What does it mean to have a "transient state" or a "transient phase" in an Ising model? I downloaded a simple implementation of the Ising model in C# from this link.
I have understood more or less the entire code except the following routine:
    private static void transient_results(double T)
    {
        for (int a = 1; a <= transient; a++)
        {
            array_to_list();
            for (int b = 1; b <= L * L; b++)
            {
                choose = choose_random_site("i", 0);
                posx = choose_random_site("x", choose);
                posy = choose_random_site("y", choose);

                if (test_flip(posx,posy,T))
                {
                    flip(posx,posy);
                }

                list.RemoveAt(choose);
            }
        }
    }

transient_results() takes the temperature T as a real value.
transient is an integer read directly from the console. This represents the count of transient sites.
array_to_list() is emptying up a list of strings and initializing it with new strings of the pattern "i , j". This is used as a site-locator. I.e. to keep track of the positions of processed/unprocessed sites.
This block
choose = choose_random_site("i", 0);
posx = choose_random_site("x", choose);
posy = choose_random_site("y", choose);

is selecting a random site and its corresponding (x, y) coordinate.
test_flip() cheks to see if the state flippable. This function returns a boolean value. Therefore, if a specific site is flippable, it is flipped.
Finally, no matter if a site is flippable or not, its site-locator string item is removed from the list, marking the site as already processed.

Questions:

*

*What does it mean to have a transient state or a transient phase in an Ising model?


*What does this function achieve altogether?


*How is it going to influence the simulation?
 A: Conventional approaches uses something called single-spin-flip dynamics, depending on acceptance probability, either Metropolis or Glauber dynamics. See IsingLenzMC R package and associated paper Effective ergodicity in single-spin-flip dynamics. The cited code follows Metropolis dynamics. This is a 1D case but clearly separates temperature and other physical characteristics and investigates transient phases.

What does it mean to have a transient state or a transient phase in an Ising model?

Transient here is the number of MC walks, not the specific sites.
Transient phase here means transient to ergodic behaviour. In some literature this is called equilibration time or burn-in period.

What does this function achieve altogether?

The cited code first run a transient phase, an initial MC walks before measuring the observable, i.e., magnetisation, in the main MC-loop.
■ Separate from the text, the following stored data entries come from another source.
import Mathlib.Analysis.Calculus.ContDiff.Basic
import Mathlib.Analysis.Calculus.ContDiff.Operations
import Mathlib.Analysis.Calculus.IteratedDeriv.Lemmas
import Mathlib.Analysis.Normed.Operator.NormedSpace
import Literature.Analysis.FunctionSpaces.TorusSpaceTime
import HarnessLib

/-!
# Time derivatives of jointly smooth fields: slices, joint smoothness, compact bounds

Trunk: Sobolev (`Literature/Analysis/FunctionSpaces`). Bookkeeping for the estimates
`‖∂ₜᵏ v‖_{C^α}` of Bruè–De Lellis 2023, Thm. 4.1 (a) / (4.10) when the field is built from blocks
`V(t, z)` that are jointly `C^∞` in `(t, z) ∈ ℝ × E`:

* `deriv_slice_eq_fderiv_uncurry` — `d/dt V(t, z) = D(uncurry V)(t, z)(1, 0)`;
* `ContDiff.uncurry_deriv_slice`, `ContDiff.uncurry_iteratedDeriv_slice` — `(t, z) ↦ ∂ₜᵏ V(t, z)`
  is again jointly `C^∞`;
* `norm_iteratedFDeriv_slice_le` — `‖D_zⁱ Ψ(t, ·)(z)‖ ≤ ‖Dⁱ Ψ(t, z)‖` for `Ψ ∈ Cⁿ(ℝ × E)`, hence
  bounds of the space derivatives of all slices on compact sets
  (`exists_forall_norm_iteratedFDeriv_slice_le`);
* on the torus, the `k`-fold one-sided time derivative `(Torus.timeDerivWithin S)^[k] u` is
  `(t, x) ↦ iteratedDerivWithin k (u · x) S t` (`Torus.iterate_timeDerivWithin_apply`), so its
  slices are smooth when `u` is jointly smooth on `S × T^d`
  (`Torus.IsSmoothSpaceTimeOn.isSmooth_iteratedDerivWithin_slice`), and for globally smooth
  time dependence the one-sided derivative within `[a, b]` is the two-sided one
  (`iteratedDerivWithin_Icc_eq_iteratedDeriv_of_contDiff`).

## References

* E. Bruè, C. De Lellis, *Anomalous dissipation for the forced 3D Navier–Stokes equations*,
  Comm. Math. Phys. 400 (2023), Thm. 4.1 (a): `‖∂ₜᵏ v_n‖_{L^∞([0,1];C^α)} ≤ C(α,k) 5^{(α-1)n}`.
-/

noncomputable section

open Set Filter Function
open scoped Topology ContDiff

namespace Literature.Analysis.FunctionSpaces

section Slices

variable {E : Type*} [NormedAddCommGroup E] [NormedSpace ℝ E]
variable {X : Type*} [NormedAddCommGroup X] [NormedSpace ℝ X]

/-- The time derivative of a slice is the Fréchet derivative of the joint map in the direction
`(1, 0)`: `d/dt V(t, z) = D(uncurry V)(t, z)(1, 0)`. [folklore] -/
theorem deriv_slice_eq_fderiv_uncurry {V : ℝ → E → X} {t : ℝ} {z : E}
    (h : DifferentiableAt ℝ (uncurry V) (t, z)) :
    deriv (fun s => V s z) t = fderiv ℝ (uncurry V) (t, z) (1, 0) := by
  have hc : HasFDerivAt (uncurry V ∘ fun s : ℝ => (s, z))
      ((fderiv ℝ (uncurry V) (t, z)).comp (ContinuousLinearMap.inl ℝ ℝ E)) t :=
    h.hasFDerivAt.comp t (hasFDerivAt_prodMk_left (𝕜 := ℝ) t z)
  have hd : HasDerivAt (uncurry V ∘ fun s : ℝ => (s, z)) (fderiv ℝ (uncurry V) (t, z) (1, 0)) t := by
    have := hc.hasDerivAt
    simpa using this
  exact hd.deriv

/-- **Time derivatives of jointly smooth fields are jointly smooth**: if `(t, z) ↦ V(t, z)` is
`C^∞` then so is `(t, z) ↦ d/dt V(t, z)`. [folklore] -/
theorem ContDiff.uncurry_deriv_slice {V : ℝ → E → X} (hV : ContDiff ℝ ∞ (uncurry V)) :
    ContDiff ℝ ∞ (uncurry fun t z => deriv (fun s => V s z) t) := by
  have h1 : ContDiff ℝ ∞ fun p : ℝ × E => fderiv ℝ (uncurry V) p (1, 0) :=
    (hV.fderiv_right (m := ∞) (by simp)).clm_apply contDiff_const
  have heq : (uncurry fun t z => deriv (fun s => V s z) t) =
      fun p : ℝ × E => fderiv ℝ (uncurry V) p (1, 0) := by
    funext p
    obtain ⟨t, z⟩ := p
    exact deriv_slice_eq_fderiv_uncurry ((hV.differentiable (by simp)) (t, z))
  rwa [heq]

/-- Iterated time derivatives of jointly smooth fields are jointly smooth:
`(t, z) ↦ ∂ₜᵏ V(t, z)` is `C^∞`. [folklore] -/
theorem ContDiff.uncurry_iteratedDeriv_slice {V : ℝ → E → X} (hV : ContDiff ℝ ∞ (uncurry V))
    (k : ℕ) : ContDiff ℝ ∞ (uncurry fun t z => iteratedDeriv k (fun s => V s z) t) := by
  induction k with
  | zero => simpa using hV
  | succ k ih =>
      have h := ContDiff.uncurry_deriv_slice (V := fun t z => iteratedDeriv k (fun s => V s z) t) ih
      have heq : (uncurry fun t z => iteratedDeriv (k + 1) (fun s => V s z) t) =
          uncurry fun t z => deriv (fun s => iteratedDeriv k (fun s' => V s' z) s) t := by
        funext p
        obtain ⟨t, z⟩ := p
        simp only [uncurry_apply_pair, iteratedDeriv_succ]
      rwa [heq]

/-- A slice `z ↦ Ψ(t, z)` of a `Cⁿ` map on `ℝ × E` is `Cⁿ`. [folklore] -/
theorem ContDiff.slice_right {Ψ : ℝ × E → X} {n : WithTop ℕ∞} (hΨ : ContDiff ℝ n Ψ) (t : ℝ) :
    ContDiff ℝ n fun z => Ψ (t, z) :=
  hΨ.comp (contDiff_prodMk_right t)

/-- **Space derivatives of slices**: for `Ψ ∈ Cⁿ(ℝ × E)` and `i ≤ n`,
`D_zⁱ (Ψ(t, ·))(z) = DⁱΨ(t, z) ∘ (inr)^{⊗ i}`, so `‖D_zⁱ (Ψ(t, ·))(z)‖ ≤ ‖DⁱΨ(t, z)‖`
(`‖inr‖ ≤ 1`). [folklore] -/
theorem norm_iteratedFDeriv_slice_le {Ψ : ℝ × E → X} {n : ℕ} (hΨ : ContDiff ℝ n Ψ) (t : ℝ)
    {i : ℕ} (hi : i ≤ n) (z : E) :
    ‖iteratedFDeriv ℝ i (fun z => Ψ (t, z)) z‖ ≤ ‖iteratedFDeriv ℝ i Ψ (t, z)‖ := by
  set Ψ' : ℝ × E → X := fun q => Ψ (q + (t, 0)) with hΨ'
  have hΨ'c : ContDiff ℝ n Ψ' := hΨ.comp (contDiff_id.add contDiff_const)
  have hcomp : (fun z => Ψ (t, z)) = Ψ' ∘ ContinuousLinearMap.inr ℝ ℝ E := by
    funext z; simp [hΨ']
  rw [hcomp, (ContinuousLinearMap.inr ℝ ℝ E).iteratedFDeriv_comp_right hΨ'c z
    (by exact_mod_cast hi)]
  have htr : iteratedFDeriv ℝ i Ψ' (ContinuousLinearMap.inr ℝ ℝ E z) = iteratedFDeriv ℝ i Ψ (t, z) := by
    rw [hΨ', iteratedFDeriv_comp_add_right]
    simp
  refine (ContinuousMultilinearMap.norm_compContinuousLinearMap_le _ _).trans ?_
  rw [htr, Finset.prod_const, Finset.card_univ, Fintype.card_fin]
  refine mul_le_of_le_one_right (norm_nonneg _) ?_
  exact pow_le_one₀ (norm_nonneg _) (ContinuousLinearMap.norm_inr_le_one ℝ ℝ E)

/-- **Uniform bounds of space derivatives of slices on compacts**: for `Ψ ∈ Cⁿ(ℝ × E)`, a
compact `K ⊆ ℝ × E` and `i ≤ n` there is `M ≥ 0` with `‖D_zⁱ(Ψ(t, ·))(z)‖ ≤ M` for all
`(t, z) ∈ K` (`DⁱΨ` is continuous). [folklore] -/
theorem exists_forall_norm_iteratedFDeriv_slice_le {Ψ : ℝ × E → X} {n : ℕ} (hΨ : ContDiff ℝ n Ψ)
    {K : Set (ℝ × E)} (hK : IsCompact K) {i : ℕ} (hi : i ≤ n) :
    ∃ M : ℝ, 0 ≤ M ∧ ∀ p ∈ K, ‖iteratedFDeriv ℝ i (fun z => Ψ (p.1, z)) p.2‖ ≤ M := by
  obtain ⟨M, hM⟩ := hK.exists_bound_of_continuousOn
    ((hΨ.continuous_iteratedFDeriv (by exact_mod_cast hi)).continuousOn)
  refine ⟨max M 0, le_max_right _ _, fun p hp => ?_⟩
  exact ((norm_iteratedFDeriv_slice_le hΨ p.1 hi p.2).trans (hM p hp)).trans (le_max_left _ _)

/-- Within a closed interval, the iterated one-sided derivative of a globally `Cᵏ` function is
the ordinary iterated derivative (`[a, b]` has unique derivatives for `a < b`). [folklore] -/
theorem iteratedDerivWithin_Icc_eq_iteratedDeriv_of_contDiff {f : ℝ → X} {k : ℕ} {a b : ℝ}
    (hab : a < b) (hf : ContDiff ℝ k f) {t : ℝ} (ht : t ∈ Icc a b) :
    iteratedDerivWithin k f (Icc a b) t = iteratedDeriv k f t :=
  iteratedDerivWithin_eq_iteratedDeriv (uniqueDiffOn_Icc hab) hf.contDiffAt ht

end Slices

/-! ## Iterated one-sided time derivatives of fields on the torus -/

namespace Torus

variable {d : Type*} {F : Type*} [NormedAddCommGroup F] [NormedSpace ℝ F]

/-- The `k`-fold one-sided time derivative is the iterated derivative within the time set of the
time slices: `((timeDerivWithin S)^[k] u) t x = iteratedDerivWithin k (u · x) S t`. [folklore] -/
theorem iterate_timeDerivWithin_apply (S : Set ℝ) (k : ℕ) (u : ℝ → UnitAddTorus d → F) (t : ℝ)
    (x : UnitAddTorus d) :
    ((Torus.timeDerivWithin S)^[k] u) t x = iteratedDerivWithin k (fun s => u s x) S t := by
  rw [iteratedDerivWithin_eq_iterate]
  induction k generalizing u with
  | zero => rfl
  | succ k ih =>
      rw [Function.iterate_succ_apply, Function.iterate_succ_apply, ih]
      rfl

variable [Fintype d]

/-- Iterated one-sided time derivatives of a jointly smooth field are jointly smooth (on time
sets of unique differentiability). [folklore] -/
theorem IsSmoothSpaceTimeOn.iterate_timeDerivWithin {S : Set ℝ} {u : ℝ → UnitAddTorus d → F}
    (hu : IsSmoothSpaceTimeOn S u) (hS : UniqueDiffOn ℝ S) (k : ℕ) :
    IsSmoothSpaceTimeOn S ((Torus.timeDerivWithin S)^[k] u) := by
  induction k with
  | zero => exact hu
  | succ k ih =>
      rw [Function.iterate_succ_apply']
      exact ih.timeDerivWithin hS

/-- **Slices of iterated time derivatives are smooth**: if `u` is jointly smooth on `S × T^d`
(`S` of unique differentiability, e.g. `[a, b]`), then for `t ∈ S` the field
`x ↦ ∂ₜᵏ u(t, x) := iteratedDerivWithin k (u · x) S t` is smooth on `T^d`. [folklore] -/
theorem IsSmoothSpaceTimeOn.isSmooth_iteratedDerivWithin_slice {S : Set ℝ}
    {u : ℝ → UnitAddTorus d → F} (hu : IsSmoothSpaceTimeOn S u) (hS : UniqueDiffOn ℝ S) (k : ℕ)
    {t : ℝ} (ht : t ∈ S) : IsSmooth fun x => iteratedDerivWithin k (fun s => u s x) S t := by
  have h := (hu.iterate_timeDerivWithin hS k).isSmooth_slice ht
  have heq : ((Torus.timeDerivWithin S)^[k] u) t = fun x => iteratedDerivWithin k (fun s => u s x) S t :=
    funext fun x => iterate_timeDerivWithin_apply S k u t x
  rwa [heq] at h

end Torus

end Literature.Analysis.FunctionSpaces
import Literature.Geometry.Symplectic.JSphereLocalFoliation
import Literature.Geometry.Symplectic.JSphereNotNullHomotopic
import HarnessLib

/-!
# The Hofer–Lizan–Sikorav local foliation fact reduces to its existence half

Support theorem (no new named fact, D-0026) for
`Literature.Geometry.Symplectic.hls_localFoliation_embeddedSphere_trivialNormal`
(`JSphereLocalFoliation.lean`; Wendl 2018, Prop. 2.53 with Thm. 2.49, the `m = 0` case; Hofer,
Lizan and Sikorav 1997, Thm. 1). The conclusion of that fact lists eight properties of the family
`(U a, V a)_{|a| < ε}`; the first seven (through `S`, embedded `J`-holomorphic leaves, joint
smoothness in `(a, z)`, pairwise disjointness, joint immersion, open swept set) are the EXISTENCE
content of Prop. 2.53, the eighth (a homotopic `J`-sphere meeting the swept set is a leaf) is its
UNIQUENESS content, proved in the tree from the first seven as
`Literature.Geometry.Symplectic.hls_uniqueness_of_localFamily'` (`JSphereNotNullHomotopic.lean`,
on top of `JSphereLocalFoliationUniqueness.lean`: positivity of intersections, the leaf
function of the family, the homological intersection index, and `c₁ = 2 ≠ 0` for the leaves).
`hls_localFoliation_embeddedSphere_trivialNormal_of_existence` records the resulting reduction:
the fact follows from the statement obtained by deleting its eighth property. (The existence
half — the Fredholm theory of the normal Cauchy–Riemann operator with automatic transversality,
Wendl 2018 Thm. 2.46 and Prop. 2.53 — is not in the tree.)

## References

* C. Wendl, *Holomorphic Curves in Low Dimensions*, LNM 2216, Springer (2018), Prop. 2.53,
  Thm. 2.49, Thm. 2.46. [Wendl2018]
* H. Hofer, V. Lizan, J.-C. Sikorav, *On genericity for holomorphic curves in four-dimensional
  almost-complex manifolds*, J. Geom. Anal. 7 (1998) 149–159, Thm. 1. [HoferLizanSikorav1997]
-/

noncomputable section

open scoped Manifold ContDiff Topology
open Set Function Literature.Topology.FourManifolds Literature.Topology.FourManifolds.ComplexProjectiveSpace

namespace Literature.Geometry.Symplectic

/-- **The Hofer–Lizan–Sikorav fact reduces to its existence half.** If every embedded
`J`-holomorphic two-chart sphere with trivial normal bundle sits in a family with the seven listed
properties (through `S`, embedded `J`-leaves, joint smoothness, disjointness, joint immersion, open
swept set) — the EXISTENCE content of Wendl 2018, Prop. 2.53 — then
`hls_localFoliation_embeddedSphere_trivialNormal` holds: the eighth property, uniqueness by
positivity of intersections, is `hls_uniqueness_of_localFamily'` for that family.
[cite: Wendl2018, Prop. 2.53 and Thm. 2.49] -/
theorem hls_localFoliation_embeddedSphere_trivialNormal_of_existence
    (hex : ∀ (X : Type) [TopologicalSpace X] [T2Space X] [SecondCountableTopology X]
      [ChartedSpace (EuclideanSpace ℝ (Fin 4)) X] [IsManifold (𝓡 4) ∞ X]
      (JX : AlmostComplexStructure (𝓡 4) ∞ X) (u₀ v₀ : ℂ → X) (N : Set X) (πN : X → ℂ),
      ContMDiff 𝓘(ℝ, ℂ) (𝓡 4) ∞ u₀ → ContMDiff 𝓘(ℝ, ℂ) (𝓡 4) ∞ v₀ → (∀ z : ℂ, z ≠ 0 → v₀ z = u₀ z⁻¹) →
      IsJHolomorphic (𝓡 4) (fun y => JX y) u₀ → IsJHolomorphic (𝓡 4) (fun y => JX y) v₀ →
      Injective u₀ → (∀ z, Injective (mfderiv 𝓘(ℝ, ℂ) (𝓡 4) u₀ z)) →
      Injective (mfderiv 𝓘(ℝ, ℂ) (𝓡 4) v₀ 0) → v₀ 0 ∉ range u₀ →
      IsOpen N → range u₀ ∪ {v₀ 0} ⊆ N → ContMDiffOn (𝓡 4) 𝓘(ℝ, ℂ) ∞ πN N →
      (∀ y ∈ N, Surjective (mfderiv (𝓡 4) 𝓘(ℝ, ℂ) πN y)) →
      {y | y ∈ N ∧ πN y = 0} = range u₀ ∪ {v₀ 0} →
      ∃ (ε : ℝ) (U V : ℂ → ℂ → X), 0 < ε ∧
        (∀ z, U 0 z = u₀ z) ∧ (∀ w, V 0 w = v₀ w) ∧
        (∀ a : ℂ, ‖a‖ < ε →
          ContMDiff 𝓘(ℝ, ℂ) (𝓡 4) ∞ (U a) ∧ ContMDiff 𝓘(ℝ, ℂ) (𝓡 4) ∞ (V a) ∧
          (∀ z : ℂ, z ≠ 0 → V a z = U a z⁻¹) ∧
          IsJHolomorphic (𝓡 4) (fun y => JX y) (U a) ∧ IsJHolomorphic (𝓡 4) (fun y => JX y) (V a) ∧
          Injective (U a) ∧ (∀ z, Injective (mfderiv 𝓘(ℝ, ℂ) (𝓡 4) (U a) z)) ∧
          Injective (mfderiv 𝓘(ℝ, ℂ) (𝓡 4) (V a) 0) ∧ V a 0 ∉ range (U a)) ∧
        ContMDiffOn 𝓘(ℝ, ℂ × ℂ) (𝓡 4) ∞ (fun q : ℂ × ℂ => U q.1 q.2) (Metric.ball 0 ε ×ˢ univ) ∧
        ContMDiffOn 𝓘(ℝ, ℂ × ℂ) (𝓡 4) ∞ (fun q : ℂ × ℂ => V q.1 q.2) (Metric.ball 0 ε ×ˢ univ) ∧
        (∀ a a' : ℂ, ‖a‖ < ε → ‖a'‖ < ε → a ≠ a' →
          Disjoint (range (U a) ∪ {V a 0}) (range (U a') ∪ {V a' 0})) ∧
        (∀ q ∈ Metric.ball (0 : ℂ) ε ×ˢ (univ : Set ℂ),
          Injective (mfderiv 𝓘(ℝ, ℂ × ℂ) (𝓡 4) (fun q : ℂ × ℂ => U q.1 q.2) q) ∧
          Injective (mfderiv 𝓘(ℝ, ℂ × ℂ) (𝓡 4) (fun q : ℂ × ℂ => V q.1 q.2) q)) ∧
        IsOpen (⋃ a ∈ Metric.ball (0 : ℂ) ε, (range (U a) ∪ {V a 0}))) :
    hls_localFoliation_embeddedSphere_trivialNormal := by
  intro X _ _ _ _ _ JX u₀ v₀ N πN hu₀ hv₀ huv₀ hJu₀ hJv₀ hinj himm₀ himmv hnot hN hsub hπ hπs hzero
  obtain ⟨ε, U, V, hε, hU0, hV0, hleaf, hUs, hVs, hdisj, himm, hopen⟩ :=
    hex X JX u₀ v₀ N πN hu₀ hv₀ huv₀ hJu₀ hJv₀ hinj himm₀ himmv hnot hN hsub hπ hπs hzero
  refine ⟨ε, U, V, hε, hU0, hV0, hleaf, hUs, hVs, hdisj, himm, hopen, ?_⟩
  intro u v F F₀ hu hv huv hJu hJv hF0 hF1 hF₀0 hF₀1 hhom hmeet
  exact hls_uniqueness_of_localFamily' hε hleaf hUs hVs hdisj himm hU0 hV0 hu hv huv hJu hJv hF0 hF1
    hF₀0 hF₀1 hhom hmeet

/-- **Sharper reduction: the open-swept-set property is automatic.** The seventh property of the
family (the swept set `⋃_{|a|<ε} (U a)(ℂ) ∪ {V a 0}` is open) follows from the others — the
parametrisations `Φ_U`, `Φ_V` are injective immersions of the 4-dimensional `B_ε × ℂ` into the
4-manifold `X`, hence open maps (`Literature.Geometry.Symplectic.isOpen_sweep`). So the fact
follows from the statement listing only: through `S`, embedded `J`-holomorphic two-chart leaves,
joint smoothness, pairwise disjointness and joint immersion. [cite: Wendl2018, Prop. 2.53 and Thm. 2.49] -/
theorem hls_localFoliation_embeddedSphere_trivialNormal_of_existence'
    (hex : ∀ (X : Type) [TopologicalSpace X] [T2Space X] [SecondCountableTopology X]
      [ChartedSpace (EuclideanSpace ℝ (Fin 4)) X] [IsManifold (𝓡 4) ∞ X]
      (JX : AlmostComplexStructure (𝓡 4) ∞ X) (u₀ v₀ : ℂ → X) (N : Set X) (πN : X → ℂ),
      ContMDiff 𝓘(ℝ, ℂ) (𝓡 4) ∞ u₀ → ContMDiff 𝓘(ℝ, ℂ) (𝓡 4) ∞ v₀ → (∀ z : ℂ, z ≠ 0 → v₀ z = u₀ z⁻¹) →
      IsJHolomorphic (𝓡 4) (fun y => JX y) u₀ → IsJHolomorphic (𝓡 4) (fun y => JX y) v₀ →
      Injective u₀ → (∀ z, Injective (mfderiv 𝓘(ℝ, ℂ) (𝓡 4) u₀ z)) →
      Injective (mfderiv 𝓘(ℝ, ℂ) (𝓡 4) v₀ 0) → v₀ 0 ∉ range u₀ →
      IsOpen N → range u₀ ∪ {v₀ 0} ⊆ N → ContMDiffOn (𝓡 4) 𝓘(ℝ, ℂ) ∞ πN N →
      (∀ y ∈ N, Surjective (mfderiv (𝓡 4) 𝓘(ℝ, ℂ) πN y)) →
      {y | y ∈ N ∧ πN y = 0} = range u₀ ∪ {v₀ 0} →
      ∃ (ε : ℝ) (U V : ℂ → ℂ → X), 0 < ε ∧
        (∀ z, U 0 z = u₀ z) ∧ (∀ w, V 0 w = v₀ w) ∧
        (∀ a : ℂ, ‖a‖ < ε →
          ContMDiff 𝓘(ℝ, ℂ) (𝓡 4) ∞ (U a) ∧ ContMDiff 𝓘(ℝ, ℂ) (𝓡 4) ∞ (V a) ∧
          (∀ z : ℂ, z ≠ 0 → V a z = U a z⁻¹) ∧
          IsJHolomorphic (𝓡 4) (fun y => JX y) (U a) ∧ IsJHolomorphic (𝓡 4) (fun y => JX y) (V a) ∧
          Injective (U a) ∧ (∀ z, Injective (mfderiv 𝓘(ℝ, ℂ) (𝓡 4) (U a) z)) ∧
          Injective (mfderiv 𝓘(ℝ, ℂ) (𝓡 4) (V a) 0) ∧ V a 0 ∉ range (U a)) ∧
        ContMDiffOn 𝓘(ℝ, ℂ × ℂ) (𝓡 4) ∞ (fun q : ℂ × ℂ => U q.1 q.2) (Metric.ball 0 ε ×ˢ univ) ∧
        ContMDiffOn 𝓘(ℝ, ℂ × ℂ) (𝓡 4) ∞ (fun q : ℂ × ℂ => V q.1 q.2) (Metric.ball 0 ε ×ˢ univ) ∧
        (∀ a a' : ℂ, ‖a‖ < ε → ‖a'‖ < ε → a ≠ a' →
          Disjoint (range (U a) ∪ {V a 0}) (range (U a') ∪ {V a' 0})) ∧
        (∀ q ∈ Metric.ball (0 : ℂ) ε ×ˢ (univ : Set ℂ),
          Injective (mfderiv 𝓘(ℝ, ℂ × ℂ) (𝓡 4) (fun q : ℂ × ℂ => U q.1 q.2) q) ∧
          Injective (mfderiv 𝓘(ℝ, ℂ × ℂ) (𝓡 4) (fun q : ℂ × ℂ => V q.1 q.2) q))) :
    hls_localFoliation_embeddedSphere_trivialNormal := by
  refine hls_localFoliation_embeddedSphere_trivialNormal_of_existence ?_
  intro X _ _ _ _ _ JX u₀ v₀ N πN hu₀ hv₀ huv₀ hJu₀ hJv₀ hinj himm₀ himmv hnot hN hsub hπ hπs hzero
  obtain ⟨ε, U, V, hε, hU0, hV0, hleaf, hUs, hVs, hdisj, himm⟩ :=
    hex X JX u₀ v₀ N πN hu₀ hv₀ huv₀ hJu₀ hJv₀ hinj himm₀ himmv hnot hN hsub hπ hπs hzero
  exact ⟨ε, U, V, hε, hU0, hV0, hleaf, hUs, hVs, hdisj, himm, isOpen_sweep hleaf hUs hVs himm⟩

end Literature.Geometry.Symplectic

end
During transient time, the system has not reached to an equilibrium and observable can not be reliably measured.

How is it going to influence the simulation?

This is something called 'approach to ergodicity', see cited paper. It is important that for equilibrium statistical mechanics, a system reaches to an ergodic state before observables are measured.
The following an authoritative book on the subject is highly recommended

*

*Monte Carlo Simulation in Statistical Physics An Introduction, Kurt Binder here.